__EXTRACTED INFORMATION__
-- Opening Marker --
/-
Copyright: the b2b-balaban cell (near-miss cell 7), T⁴-continuum fan-out, NE7b ROUND-2 swarm seat
`t4-ne7b-formalise-leaf-06` (row S5 «H2c (+ caps)» of the lineage `t4-ne7b-p1` claim table `LEAVES-NE7b.md`).
Released under the licence of the surrounding project.
-/
import Literature.MathematicalPhysics.QuantumFieldTheory.Balaban1983to89.T4CanonicalMenus

/-!
# History caps (leaf H2c, the «+ caps» half): the class cap and the fuel cap READ OFF the finite live data

Summits-side support leaf of the T⁴-continuum cell (rung (B)+1 on a FINITE torus only; NOT infinite volume, NOT the
mass gap, NOT the Clay statement; NOT a proof of the spine estimate NE7b).  Row S5 of the ROUND-2 swarm table
`t4/b2b-balaban-t4-ne7b-p1/LEAVES-NE7b.md`; the typer's mirror `t4/formal/NE7b/LEAVES.md` v2.1 books on H2c, next to the
chronology, the two CAPS that `T4CanonicalMenus.mem_canonFam_of_chrono` asks per live member — birth classes
`(sh e).fat < Dcap K` and `fuel G′ ≤ Ncap K` (fields `fat_lt` ∕ `fuel_le` of the assembler's `HistoryAssemblyTerms.TermReading`).
[folklore] finite combinatorics (`Finset.sup`); nothing quoted from print, nothing printed asserted, no `[cite:]` tag; the
two `def`s are ℕ-valued functions of the data (no `Prop` fact, trigger condition c1).

WHY THIS IS ENOUGH.  In the TH exit `CountThresholdExit.relWeightBound_lateMergers_of_irThreshold` the caps
`(Dcap Ncap : ℕ → ℕ)` are FREE PARAMETERS (l.250): the menu budgets are discharged inside uniformly in `Dcap`
(`T4CanonicalMenus.sum_dictB_rho_le` ∕ `sum_dictB_eta_le`, geometric in the class) and the tree count is uniform in the fuel
`Ncap` (`HistoryAssemblyTrees`, header: «the budget is uniform in both»).  So the assembler may choose them AS FUNCTIONS OF
THE CUTOFF READ OFF ITS OWN FINITE DATA: at each `K` the terms `T K` form a `Finset`, each term's live members `mem K τ` form
a `Finset`, each member's events form a `Finset` — hence the largest birth class and the largest fuel occurring at cutoff
`K` exist, and taking them (plus one) as `Dcap K`, `Ncap K` makes the two cap fields TRUE BY CONSTRUCTION.  No geometric
input (torus side, region sizes) is needed for the caps; the geometric layer (row S1b) stays owed for what it is really
for — root cells, contact, pending — not for `fat_lt` ∕ `fuel_le`.  (A geometric `Dcap K` = torus side in `MR`-units, as
`HistoryTables`∕`HistorySlots.ClassLT` prepare it, remains a valid alternative choice; the exit does not care which.)

WHAT.  §1 `ncapOf T mem K` (the largest fuel of a live member at `K`) with **`fuel_le_ncapOf`**; `dcapOf sh T mem K` (one
more than the largest class of any label of a live member at `K`) with **`fat_lt_dcapOf`** (all events, a fortiori the
birth-shaped ones).  §2 the two facts in the quantifier shape of `TermReading.fuel_le` ∕ `fat_lt`, over ALL terms of `T K`
(the bad terms are a sub-family: `badTerms mem jstar T K ⊆ T K` by `Finset.filter_subset`): **`fuel_le_of_mem`**,
**`fat_lt_of_mem`**, `caps_of_subfamily`.  §3 sanity (decided on toy data).

HONEST DEPENDENCY (cell): continuum YM on T⁴ ⇐ BetaPertH ∧ nine spine estimates (0/9 proved); BetaPertH ⇐ (D1) ∧ (D4)
∧ CAP+tail.  This file changes none of it.  NE7b discharge: no date.
-/

open Finset
open Literature.MathematicalPhysics.QuantumFieldTheory.Balaban1983to89
open T4PersistenceDictionary T4CanonicalMenus

namespace Summit.QuantumFields.BalabanUV.T4Continuum.HistoryCaps

variable {ι γ ε : Type*}

/-! ## §1 The caps read off the data -/

/-- **THE FUEL CAP READ OFF THE DATA**: the largest fuel of a live member of a term at cutoff `K`. [folklore] -/
def ncapOf (T : ℕ → Finset ι) (mem : ℕ → ι → Finset (γ × Gen ε)) (K : ℕ) : ℕ :=
  (T K).sup fun τ => (mem K τ).sup fun q => fuel q.2

/-- every live member's fuel is within the fuel cap read off the data [folklore] -/
theorem fuel_le_ncapOf (T : ℕ → Finset ι) (mem : ℕ → ι → Finset (γ × Gen ε)) {K : ℕ} {τ : ι} (hτ : τ ∈ T K)
    {q : γ × Gen ε} (hq : q ∈ mem K τ) : fuel q.2 ≤ ncapOf T mem K :=
  (Finset.le_sup (f := fun q : γ × Gen ε => fuel q.2) hq).trans
    (Finset.le_sup (f := fun τ => (mem K τ).sup fun q => fuel q.2) hτ)

variable [DecidableEq ε]

/-- **THE CLASS CAP READ OFF THE DATA**: one more than the largest class `(sh e).fat` of any label of any live member of
a term at cutoff `K`. [folklore] -/
def dcapOf (sh : ε → PEv) (T : ℕ → Finset ι) (mem : ℕ → ι → Finset (γ × Gen ε)) (K : ℕ) : ℕ :=
  ((T K).sup fun τ => (mem K τ).sup fun q => q.2.events.sup fun e => (sh e).fat) + 1

/-- every label of every live member has class below the class cap read off the data (in particular the birth-shaped
labels that `mem_canonFam_of_chrono` asks about) [folklore] -/
theorem fat_lt_dcapOf (sh : ε → PEv) (T : ℕ → Finset ι) (mem : ℕ → ι → Finset (γ × Gen ε)) {K : ℕ} {τ : ι}
    (hτ : τ ∈ T K) {q : γ × Gen ε} (hq : q ∈ mem K τ) {e : ε} (he : e ∈ q.2.events) :
    (sh e).fat < dcapOf sh T mem K := by
  unfold dcapOf
  have h1 : (sh e).fat ≤ q.2.events.sup fun e => (sh e).fat := Finset.le_sup (f := fun e => (sh e).fat) he
  have h2 : (q.2.events.sup fun e => (sh e).fat) ≤ (mem K τ).sup fun q => q.2.events.sup fun e => (sh e).fat :=
    Finset.le_sup (f := fun q : γ × Gen ε => q.2.events.sup fun e => (sh e).fat) hq
  have h3 : ((mem K τ).sup fun q => q.2.events.sup fun e => (sh e).fat) ≤
      (T K).sup fun τ => (mem K τ).sup fun q => q.2.events.sup fun e => (sh e).fat :=
    Finset.le_sup (f := fun τ => (mem K τ).sup fun q => q.2.events.sup fun e => (sh e).fat) hτ
  omega

/-! ## §2 In the quantifier shape of the assembler's cap fields -/

omit [DecidableEq ε] in
/-- **THE FUEL-CAP FIELD, FOR ALL TERMS** (hence for the bad ones): with `Ncap := ncapOf T mem`,
`∀ K ≥ K₀, ∀ τ ∈ T K, ∀ q ∈ mem K τ, fuel q.2 ≤ Ncap K`. [folklore] -/
theorem fuel_le_of_mem (T : ℕ → Finset ι) (mem : ℕ → ι → Finset (γ × Gen ε)) (K₀ : ℕ) :
    ∀ K, K₀ ≤ K → ∀ τ ∈ T K, ∀ q ∈ mem K τ, fuel q.2 ≤ ncapOf T mem K :=
  fun _ _ _ hτ _ hq => fuel_le_ncapOf T mem hτ hq

/-- **THE CLASS-CAP FIELD, FOR ALL TERMS** (hence for the bad ones): with `Dcap := dcapOf sh T mem`,
`∀ K ≥ K₀, ∀ τ ∈ T K, ∀ q ∈ mem K τ, ∀ e ∈ q.2.events, (sh e).kind = 0 → (sh e).fat < Dcap K` (the kind hypothesis is
not even needed). [folklore] -/
theorem fat_lt_of_mem (sh : ε → PEv) (T : ℕ → Finset ι) (mem : ℕ → ι → Finset (γ × Gen ε)) (K₀ : ℕ) :
    ∀ K, K₀ ≤ K → ∀ τ ∈ T K, ∀ q ∈ mem K τ, ∀ e ∈ q.2.events, (sh e).kind = 0 → (sh e).fat < dcapOf sh T mem K :=
  fun _ _ _ hτ _ hq _ he _ => fat_lt_dcapOf sh T mem hτ hq he

/-- the same two fields restricted to any SUB-FAMILY of terms `S K ⊆ T K` (e.g. the bad terms
`HistoryAssemblyTerms.badTerms mem jstar T K = (T K).filter …`), caps still read off the full family [folklore] -/
theorem caps_of_subfamily (sh : ε → PEv) (T S : ℕ → Finset ι) (hS : ∀ K, S K ⊆ T K)
    (mem : ℕ → ι → Finset (γ × Gen ε)) (K₀ : ℕ) :
    (∀ K, K₀ ≤ K → ∀ τ ∈ S K, ∀ q ∈ mem K τ, fuel q.2 ≤ ncapOf T mem K) ∧
      ∀ K, K₀ ≤ K → ∀ τ ∈ S K, ∀ q ∈ mem K τ, ∀ e ∈ q.2.events, (sh e).kind = 0 → (sh e).fat < dcapOf sh T mem K :=
  ⟨fun K hK τ hτ q hq => fuel_le_of_mem T mem K₀ K hK τ (hS K hτ) q hq,
    fun K hK τ hτ q hq e he hk => fat_lt_of_mem sh T mem K₀ K hK τ (hS K hτ) q hq e he hk⟩

/-! ## §3 Sanity (decided on toy data) -/

namespace Sanity

/-- two terms at every cutoff; term `0` has one live member (a bare class-`5` birth tagged `0`), term `1` has a renewed
class-`2` region tagged `1`; the shape map reads the tag's class and the structural step [folklore] -/
def T₀ : ℕ → Finset ℕ := fun _ => {0, 1}

/-- the toy shape map: tag `n` ↦ a birth of class `n + 2` at step `0` (only the class matters for the cap) [folklore] -/
def sh₀ : ℕ → PEv := fun n => (0, 0, n + 2)

/-- the toy live members [folklore] -/
def mem₀ : ℕ → ℕ → Finset (ℕ × Gen ℕ) := fun _ τ =>
  if τ = 0 then {((7 : ℕ), Gen.born (3 : ℕ) 0)} else {((9 : ℕ), Gen.renew (Gen.born (0 : ℕ) 0) 1 2)}

/-- the caps read off the toy data: fuel cap `2` (the renewed member), class cap `5 + 1 = 6` (tag `3` ↦ class `5`)
[folklore] -/
theorem caps_toy : ncapOf T₀ mem₀ 4 = 2 ∧ dcapOf sh₀ T₀ mem₀ 4 = 6 := by decide

/-- … and the renewed member's fuel `2` and the bare birth's class `5` are within them, by the general lemmas [folklore] -/
example : fuel (Gen.renew (Gen.born (0 : ℕ) 0) 1 2) ≤ ncapOf T₀ mem₀ 4 ∧ (sh₀ 3).fat < dcapOf sh₀ T₀ mem₀ 4 :=
  ⟨fuel_le_ncapOf T₀ mem₀ (K := 4) (τ := 1) (by decide) (q := ((9 : ℕ), Gen.renew (Gen.born (0 : ℕ) 0) 1 2)) (by decide),
    fat_lt_dcapOf sh₀ T₀ mem₀ (K := 4) (τ := 0) (by decide) (q := ((7 : ℕ), Gen.born (3 : ℕ) 0)) (by decide)
      (e := 3) (by decide)⟩

end Sanity

end Summit.QuantumFields.BalabanUV.T4Continuum.HistoryCaps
-- Closing Marker --
__WHAT IS REQUIRED__
All lines above from the line with "are FREE PARAMETERS" through the line with "not care which.)", both included, are to be set down exactly, with nothing else.

__RESULT__
`(Dcap Ncap : ℕ → ℕ)` are FREE PARAMETERS (l.250): the menu budgets are discharged inside uniformly in `Dcap`
(`T4CanonicalMenus.sum_dictB_rho_le` ∕ `sum_dictB_eta_le`, geometric in the class) and the tree count is uniform in the fuel
`Ncap` (`HistoryAssemblyTrees`, header: «the budget is uniform in both»).  So the assembler may choose them AS FUNCTIONS OF
THE CUTOFF READ OFF ITS OWN FINITE DATA: at each `K` the terms `T K` form a `Finset`, each term's live members `mem K τ` form
a `Finset`, each member's events form a `Finset` — hence the largest birth class and the largest fuel occurring at cutoff
`K` exist, and taking them (plus one) as `Dcap K`, `Ncap K` makes the two cap fields TRUE BY CONSTRUCTION.  No geometric
input (torus side, region sizes) is needed for the caps; the geometric layer (row S1b) stays owed for what it is really
for — root cells, contact, pending — not for `fat_lt` ∕ `fuel_le`.  (A geometric `Dcap K` = torus side in `MR`-units, as
`HistoryTables`∕`HistorySlots.ClassLT` prepare it, remains a valid alternative choice; the exit does not care which.)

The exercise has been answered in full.